§ **WHAT IS REQUIRED**
Search the records for the string "hMcov" and return each line that has it.

§ **RECORDS SUPPLIED**
/-- NOT IN PRINT; OUR BOOKKEEPING ([folklore]; 30's DIRECT WORD AT THE COMB DATA).  **THE DIRECT EXCHANGE WORD OF THE COMB FORCING'S ff ZERO MODE AT LEVEL `0` IS THE `S^E ⊗ S^E` NUMBER**
(an1's record `symTablesAn1S2 d Lc cΛt`, comb root spelled `toSite (ctrOff (d+1) Lc)`, all units, colour constants `cE cVH cΛ`, ANY axes):
`Σ_{c∈box Lc} Σ'_{u′} FF[(dM X̃_0 Lc 𝒯S̃′_0 𝒯′M̃′_0 μ c ∘ X̃_0) ∘ dM X̃_0 Lc 𝒯S̃′_0 𝒯′M̃′_0 ν u′] = −K₁²·s_f²·E·½·Lc^{d−1}·(Lc^{d+1} − Lc^{d−1})` — F6's split in both slots, 30's `tsum_direct_word_split`,
then E (`sum_box_transported_ee_word_eq` ⨾ `ee_word_value'`), D2, B, leaf-04's 28 on F3's sockets, and 23's five multiplier zeros on the transported multiplier family (F2 `exists_vertexFamily_transport_M`,
F5 `transportM_translate`). -/
theorem sum_box_comb_direct_word_level0_eq (sf sm cΛt cE cVH cΛ : ℝ) :
    ∑ c ∈ box (d + 1) Lc, ∑' u' : Site (d + 1), ∑' yw : Site (d + 1) × Site (d + 1), (if yw.1 α % (Lc : ℤ) = (Lc : ℤ) - 1 then (1 : ℝ) else 0) * (if yw.2 β % (Lc : ℤ) = (Lc : ℤ) - 1 then (1 : ℝ) else 0) *
        comp (comp (dM (unitK sf sm (coDressKBmAt (toSite (ctrOff (d + 1) Lc)) Lc (KInvStep (d := d) Lc 0))) Lc
            (fun κ u => comp (comp (trK (psiKS (ctrOff (d + 1) Lc) Lc)) (slotPsiS (ctrOff (d + 1) Lc) Lc (unitS sf sm (SpureCombOf (symTablesAn1S2 d Lc cΛt) cE cVH cΛ 0)) κ u)) (psiKS (ctrOff (d + 1) Lc) Lc))
            (fun ρ w => comp (comp (trK (psiKS (ctrOff (d + 1) Lc) Lc)) (unitM sf sm ((symTablesAn1S2 d Lc cΛt).M 0) ρ w)) (psiKS (ctrOff (d + 1) Lc) Lc)) μ (toSite c))
          (unitK sf sm (coDressKBmAt (toSite (ctrOff (d + 1) Lc)) Lc (KInvStep (d := d) Lc 0))))
          (dM (unitK sf sm (coDressKBmAt (toSite (ctrOff (d + 1) Lc)) Lc (KInvStep (d := d) Lc 0))) Lc
            (fun κ u => comp (comp (trK (psiKS (ctrOff (d + 1) Lc) Lc)) (slotPsiS (ctrOff (d + 1) Lc) Lc (unitS sf sm (SpureCombOf (symTablesAn1S2 d Lc cΛt) cE cVH cΛ 0)) κ u)) (psiKS (ctrOff (d + 1) Lc) Lc))
            (fun ρ w => comp (comp (trK (psiKS (ctrOff (d + 1) Lc) Lc)) (unitM sf sm ((symTablesAn1S2 d Lc cΛt).M 0) ρ w)) (psiKS (ctrOff (d + 1) Lc) Lc)) ν u') yw.1 yw.2 (Sum.inl α) (Sum.inl β) =
      -(((((Lc : ℝ) * (sm * sf)) * ((((Lc ^ (0 + 1) : ℕ) : ℝ)) ^ (d + 1 + 1))⁻¹) * ((sf * sm)⁻¹ * (sf⁻¹ * sf⁻¹) * cE))) ^ 2 * (sf * sf) *
        (((if μ = ν ∧ α = β then (1 : ℝ) else 0) - (if μ = β ∧ α = ν then (1 : ℝ) else 0)) * ((1 / 2 : ℝ) * (Lc : ℝ) ^ (d - 1) * ((Lc : ℝ) ^ (d + 1) - (Lc : ℝ) ^ (d - 1)))) := by
  classical
  have hLc : 1 ≤ Lc := Nat.one_le_iff_ne_zero.mpr (NeZero.ne Lc)
  have hr0 := ctrOff_mem_box (d := d + 1) (pos_Lc (Lc := Lc))
  obtain ⟨CM, δM, hδM, hM⟩ := exists_vertexFamily_transport_M (symTablesAn1S2 d Lc cΛt) sf sm 0
  have hMcov := transportM_translate (symTablesAn1S2 d Lc cΛt) sf sm 0
  obtain ⟨δ, CX, Cv, Cw, Cm, hδ, hXd, hVE, hVW, hVM⟩ := exists_sector_data_comb_zero (symTablesAn1S2 d Lc cΛt) sf sm cE cVH hM hδM
  have hX : Spr (unitK sf sm (coDressKBmAt (toSite (ctrOff (d + 1) Lc)) Lc (KInvStep (d := d) Lc 0))) := ⟨_, _, hδ, hXd⟩
  have hLE : ∀ (κ : Fin (d + 1)) (u : Site (d + 1)), Loc (vertexOfK (unitK sf sm (coDressKBmAt (toSite (ctrOff (d + 1) Lc)) Lc (KInvStep (d := d) Lc 0))) Lc
      (unitS sf sm (fun κ u => comp (comp (trK (psiKS (ctrOff (d + 1) Lc) Lc)) (slotPsiS (ctrOff (d + 1) Lc) Lc (fun κ u => cE • wilsonA d κ u) κ u)) (psiKS (ctrOff (d + 1) Lc) Lc))) κ u) :=
    fun κ u => ⟨_, _, _, _, hδ, hVE κ u⟩
  have hLW : ∀ (κ : Fin (d + 1)) (u : Site (d + 1)), Loc (vertexOfK (unitK sf sm (coDressKBmAt (toSite (ctrOff (d + 1) Lc)) Lc (KInvStep (d := d) Lc 0))) Lc
      (unitS sf sm (fun κ u => comp (comp (trK (psiKS (ctrOff (d + 1) Lc) Lc)) (slotPsiS (ctrOff (d + 1) Lc) Lc (fun κ u => cVH • (symTablesAn1S2 d Lc cΛt).V κ u) κ u)) (psiKS (ctrOff (d + 1) Lc) Lc))) κ u) :=
    fun κ u => ⟨_, _, _, _, hδ, hVW κ u⟩
  have hLM : ∀ (κ : Fin (d + 1)) (u : Site (d + 1)), Loc (vertexOfM (unitK sf sm (coDressKBmAt (toSite (ctrOff (d + 1) Lc)) Lc (KInvStep (d := d) Lc 0))) Lc
      (fun ρ w => comp (comp (trK (psiKS (ctrOff (d + 1) Lc) Lc)) (unitM sf sm ((symTablesAn1S2 d Lc cΛt).M 0) ρ w)) (psiKS (ctrOff (d + 1) Lc) Lc)) κ u) :=
    fun κ u => ⟨_, _, _, _, hδ, hVM κ u⟩
  have hρα : ∀ y : Site (d + 1), |(if y α % (Lc : ℤ) = (Lc : ℤ) - 1 then (1 : ℝ) else 0)| ≤ 1 := fun y => by split_ifs <;> simp
  have hρβ : ∀ w : Site (d + 1), |(if w β % (Lc : ℤ) = (Lc : ℤ) - 1 then (1 : ℝ) else 0)| ≤ 1 := fun w => by split_ifs <;> simp
  have hEcov : ∀ (κ : Fin (d + 1)) (u t : Site (d + 1)), vertexOfK (unitK sf sm (coDressKBmAt (toSite (ctrOff (d + 1) Lc)) Lc (KInvStep (d := d) Lc 0))) Lc
        (unitS sf sm (fun κ u => comp (comp (trK (psiKS (ctrOff (d + 1) Lc) Lc)) (slotPsiS (ctrOff (d + 1) Lc) Lc (fun κ u => cE • wilsonA d κ u) κ u)) (psiKS (ctrOff (d + 1) Lc) Lc))) κ (u + t) =
      shiftK (-((Lc : ℤ) • t)) (vertexOfK (unitK sf sm (coDressKBmAt (toSite (ctrOff (d + 1) Lc)) Lc (KInvStep (d := d) Lc 0))) Lc
        (unitS sf sm (fun κ u => comp (comp (trK (psiKS (ctrOff (d + 1) Lc) Lc)) (slotPsiS (ctrOff (d + 1) Lc) Lc (fun κ u => cE • wilsonA d κ u) κ u)) (psiKS (ctrOff (d + 1) Lc) Lc))) κ u) :=
    fun κ u t => borderSlot_translate (r := ctrOff (d + 1) Lc) hLc sf sm 0 (transport_translate_comb (Lc := Lc) (fun κ' u' t' => E_zero_translate (Lc := Lc) cE κ' u' t')) κ u t
  have hWcov : ∀ (κ : Fin (d + 1)) (u t : Site (d + 1)), vertexOfK (unitK sf sm (coDressKBmAt (toSite (ctrOff (d + 1) Lc)) Lc (KInvStep (d := d) Lc 0))) Lc
        (unitS sf sm (fun κ u => comp (comp (trK (psiKS (ctrOff (d + 1) Lc) Lc)) (slotPsiS (ctrOff (d + 1) Lc) Lc (fun κ u => cVH • (symTablesAn1S2 d Lc cΛt).V κ u) κ u)) (psiKS (ctrOff (d + 1) Lc) Lc))) κ (u + t) =
      shiftK (-((Lc : ℤ) • t)) (vertexOfK (unitK sf sm (coDressKBmAt (toSite (ctrOff (d + 1) Lc)) Lc (KInvStep (d := d) Lc 0))) Lc
        (unitS sf sm (fun κ u => comp (comp (trK (psiKS (ctrOff (d + 1) Lc) Lc)) (slotPsiS (ctrOff (d + 1) Lc) Lc (fun κ u => cVH • (symTablesAn1S2 d Lc cΛt).V κ u) κ u)) (psiKS (ctrOff (d + 1) Lc) Lc))) κ u) :=
    fun κ u t => borderSlot_translate (r := ctrOff (d + 1) Lc) hLc sf sm 0 (transport_translate_comb (Lc := Lc) (fun κ' u' t' => symVhS_translate hLc cVH κ' u' t')) κ u t
  -- split both slots and the lattice sum
  simp only [dM_comb_zero_split (symTablesAn1S2 d Lc cΛt) sf sm cE cVH cΛ hXd hδ]
  rw [Finset.sum_congr rfl fun c _ => tsum_direct_word_split (hLE μ (toSite c)) (hLW μ (toSite c)) (hLM μ (toSite c)) hX hVE hδ hVW hδ hVM hδ hρα hρβ ν (Sum.inl α) (Sum.inl β)]
  simp only [Finset.sum_add_distrib]
  -- the nine sector values
  obtain ⟨Cs, δs, hδs, hS⟩ := exists_locStencil_transport_symVhS (d := d) (Lc := Lc) cVH
  have z11 := (sum_box_transported_ee_word_eq (μ := μ) (ν := ν) (α := α) (β := β) hLc hr0 hr0 sf sm cE 0).trans (ee_word_value' (μ := μ) (ν := ν) (α := α) (β := β) hLc hr0 sf sm cE)
  have z12 := sum_box_transported_wilson_border_word_eq_zero (μ := μ) (ν := ν) (α := α) (β := β) hLc hr0 hr0 sf sm cE 0 (locStencil_symVhS (Lc := Lc) cVH zero_le_one) one_pos
    (fun κ' t x z α' a => symVhS_inl_inl (Lc := Lc) cVH κ' t x z α' a) (fun κ u t => symVhS_translate hLc cVH κ u t) (fun κ t z w m b hz => symVhS_inr_fst_eq_zero (Lc := Lc) cVH κ t z w m b hz)
  have z13 : ∀ c : Site (d + 1), _ := fun c => tsum_right_vertexOfM_word_eq_zero hLc hr0 sf sm 0 hM hδM (hLE μ c) hρα hρβ ν (Sum.inl α) (Sum.inl β)
  have z21 := (sum_box_transported_noFF_wilson_words_eq_zero (μ := μ) (ν := ν) (α := α) (β := β) hLc hr0 hr0 sf sm cE (locStencil_symVhS (Lc := Lc) cVH zero_le_one) one_pos
    (fun κ' t x z α' a => symVhS_inl_inl (Lc := Lc) cVH κ' t x z α' a) Lc).1
  have z22 := (sum_box_border_border_words_eq_zero (μ := μ) (ν := ν) (α := α) (β := β)
    (ρ₁ := fun y : Site (d + 1) => (if y α % (Lc : ℤ) = (Lc : ℤ) - 1 then (1 : ℝ) else 0)) (ρ₂ := fun w : Site (d + 1) => (if w β % (Lc : ℤ) = (Lc : ℤ) - 1 then (1 : ℝ) else 0))
    hLc hr0 sf sm 0 hS hδs (transport_inl_inl (ctrOff (d + 1) Lc) (fun κ' t x z α' a => symVhS_inl_inl (Lc := Lc) cVH κ' t x z α' a))
    (transport_translate (ctrOff (d + 1) Lc) pos_Lc (fun κ u t => symVhS_translate hLc cVH κ u t))
    (transport_inr_fst_eq_zero (ctrOff (d + 1) Lc) (fun κ t z w m b hz => symVhS_inr_fst_eq_zero (Lc := Lc) cVH κ t z w m b hz))
    (transport_inr_snd_eq_zero (ctrOff (d + 1) Lc) (fun κ t z w a m hw => symVhS_inr_snd_eq_zero (Lc := Lc) cVH κ t z w a m hw))
    hρα hρβ (fun y s => face_weight_periodic Lc α y s) (fun w s => face_weight_periodic Lc β w s) Lc).1
  have z23 : ∀ c : Site (d + 1), _ := fun c => tsum_right_vertexOfM_word_eq_zero hLc hr0 sf sm 0 hM hδM (hLW μ c) hρα hρβ ν (Sum.inl α) (Sum.inl β)
  have z31 : ∀ c : Site (d + 1), _ := fun c => tsum_vertexOfM_left_cov_word_eq_zero hLc hr0 sf sm 0 hM hδM hMcov hVE hδ hEcov
    (fun y s => face_weight_periodic Lc α y s) (fun w s => face_weight_periodic Lc β w s) hρα hρβ μ ν (Sum.inl α) (Sum.inl β) c
  have z32 : ∀ c : Site (d + 1), _ := fun c => tsum_vertexOfM_left_cov_word_eq_zero hLc hr0 sf sm 0 hM hδM hMcov hVW hδ hWcov
    (fun y s => face_weight_periodic Lc α y s) (fun w s => face_weight_periodic Lc β w s) hρα hρβ μ ν (Sum.inl α) (Sum.inl β) c
  have z33 : ∀ c : Site (d + 1), _ := fun c => tsum_right_vertexOfM_word_eq_zero hLc hr0 sf sm 0 hM hδM (hLM μ c) hρα hρβ ν (Sum.inl α) (Sum.inl β)
  simp only [z13, z23, z31, z32, z33, Finset.sum_const_zero, add_zero, zero_add]
  simp only [symTablesAn1S2_V, z12, z21, z22, add_zero]
  exact z11
import Summits.Ventures.PackingBounds.Energy.ThreePointCertEnergy
import Summits.Ventures.PackingBounds.ThreePointCert.SoundExactChecks
import Literature.Geometry.DiscreteGeometry.ThreePointEnergyBound

/-!
# Soundness of the kernel checker for exact three-point ENERGY certificates

Framing: lottery ticket; floor = certified bounds/negative ranges. Venture `PackingBounds`
(cell `pub-packcert`), energy family E3PT (pub-packcert-energy gen 27; KERNEL-DIPLO route).

Meaning of the programs of `Energy.ThreePointCertEnergy` and the soundness theorem
`energy_ge_of_certE`: if an energy certificate `c : CertE` with claimed expansions `P : PolysE`
passes `checkSideE`, `checkIdE`, `checkValE`, and the expansions are validated (`PolysOKE`: the
three-point expansion by `ThreePointCert.FchunkOKX`, each sum-of-squares group by the row-chunk
checks `ThreePointCert.partChunkOK(D)` composed with `SoundExactParts.partsValFrom_cons`), then for
every `c.N`-point configuration `C` of unit vectors of `ℝⁿ` (`n = c.n ≥ 4`)
`bNum/bDen ≤ Σ_{x ≠ y ∈ C} p(x·y)`, where `p = pval c` is the certificate's polynomial potential.
The bound is Cohn–Woo's Theorem 3.2 in the abstract form
`Literature.Geometry.DiscreteGeometry.CohnWoo.energy_ge_of_threePoint` [cite: CohnWoo2012, Theorem 3.2],
with Bachoc–Vallentin's positivity of the three-point part (`tripleSum_FvalX_nonneg`, all `n ≥ 4`)
and of the Gegenbauer two-point part (`pairSum_AvalG_nonneg`) — no named-fact hypothesis.
A Hermite-minorant lemma `p ≤ f` then transfers the bound to the true potential `f` in each
instance file.
-/

noncomputable section

open Finset
open scoped RealInnerProductSpace

namespace Summit.Ventures.PackingBounds.Energy.ThreePointCertE

open Literature.Geometry.DiscreteGeometry Literature.Geometry.DiscreteGeometry.PolyCert
open Literature.Geometry.DiscreteGeometry.PolyCert.SPoly
open Literature.Analysis.SpecialFunctions
open Summit.Ventures.PackingBounds.ThreePointCert

/-! ### Real meaning of a certificate -/

/-- The polynomial potential `p(u) = (Σ_i pP[i] u^i) / pDen`. -/
def pval (c : CertE) (u : ℝ) : ℝ :=
  (∑ i ∈ range c.pP.length, (c.pP.getD i 0 : ℝ) * u ^ i) / c.pDen

/-- The constant `c = cNum / cDen`. -/
def cval (c : CertE) : ℝ := (c.cNum : ℝ) / c.cDen

/-- The two-point function `A(u) = AvalG n A u / lamA`. -/
def AXE (c : CertE) (u : ℝ) : ℝ := AvalG c.n c.A u / c.lamA

/-- The three-point function `F = FvalX n F / lamF`. -/
def FXE (c : CertE) (u v t : ℝ) : ℝ := FvalX c.n c.F u v t / c.lamF

/-- The claimed bound `bNum / bDen`. -/
def bval (c : CertE) : ℝ := (c.bNum : ℝ) / c.bDen

/-! ### Validated expansions -/

/-- Validity of the three-point expansion on values. -/
def FValE (c : CertE) (FP : SPoly) : Prop :=
  ∀ u v t : ℝ, eval FP u v t = eval (FPolyX c.n c.d c.F) u v t

/-- A one-chunk kernel check `FchunkOKX n d F [] FP` validates the three-point expansion. -/
theorem fvalE_of_ok (c : CertE) (FP : SPoly) (h : FchunkOKX c.n c.d c.F [] FP = true) : FValE c FP := by
  intro u v t
  have h0 := eval_eq_zero_of_allZero _ h u v t
  rw [eval_mergeAll] at h0
  simp only [List.map_cons, List.map_nil, List.sum_cons, List.sum_nil, add_zero, eval_neg, eval_nil] at h0
  linarith

/-- Block-chunk validity of the three-point expansion (for expansions validated in several chunks). -/
def FChunkValE (c : CertE) (bs : List FBlkX) (Dprev Dnext : SPoly) : Prop :=
  ∀ u v t : ℝ, eval Dnext u v t = eval Dprev u v t + eval (FPolyX c.n c.d bs) u v t

/-- A kernel block-chunk check gives chunk validity. -/
theorem fchunkValE_of_ok (c : CertE) (bs : List FBlkX) (Dprev Dnext : SPoly)
    (h : FchunkOKX c.n c.d bs Dprev Dnext = true) : FChunkValE c bs Dprev Dnext := by
  intro u v t
  have h0 := eval_eq_zero_of_allZero _ h u v t
  rw [eval_mergeAll] at h0
  simp only [List.map_cons, List.map_nil, List.sum_cons, List.sum_nil, add_zero, eval_neg] at h0
  linarith

/-- Consecutive block chunks compose. -/
theorem fchunkValE_append (c : CertE) (l₁ l₂ : List FBlkX) (D0 D1 D2 : SPoly)
    (h1 : FChunkValE c l₁ D0 D1) (h2 : FChunkValE c l₂ D1 D2) : FChunkValE c (l₁ ++ l₂) D0 D2 := by
  intro u v t
  rw [h2 u v t, h1 u v t, eval_FPolyX_append]; ring

/-- A chunk validity covering all blocks from `[]` validates the expansion. -/
theorem fvalE_of_chunks (c : CertE) (FP : SPoly) (h : FChunkValE c c.F [] FP) : FValE c FP := by
  intro u v t; rw [h u v t, eval_nil, zero_add]

/-- Validity of all expansion data of an energy certificate. -/
structure PolysOKE (c : CertE) (P : PolysE) : Prop where
  /-- the three-point expansion -/
  hF : FValE c P.FP
  /-- every sum-of-squares group -/
  hT : ∀ g, g < c.R.length → PartsVal (c.R.getD g []) (P.TOT.getD g [])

§ **TASK SOLUTION**
  have hMcov := transportM_translate (symTablesAn1S2 d Lc cΛt) sf sm 0
  have z31 : ∀ c : Site (d + 1), _ := fun c => tsum_vertexOfM_left_cov_word_eq_zero hLc hr0 sf sm 0 hM hδM hMcov hVE hδ hEcov
  have z32 : ∀ c : Site (d + 1), _ := fun c => tsum_vertexOfM_left_cov_word_eq_zero hLc hr0 sf sm 0 hM hδM hMcov hVW hδ hWcov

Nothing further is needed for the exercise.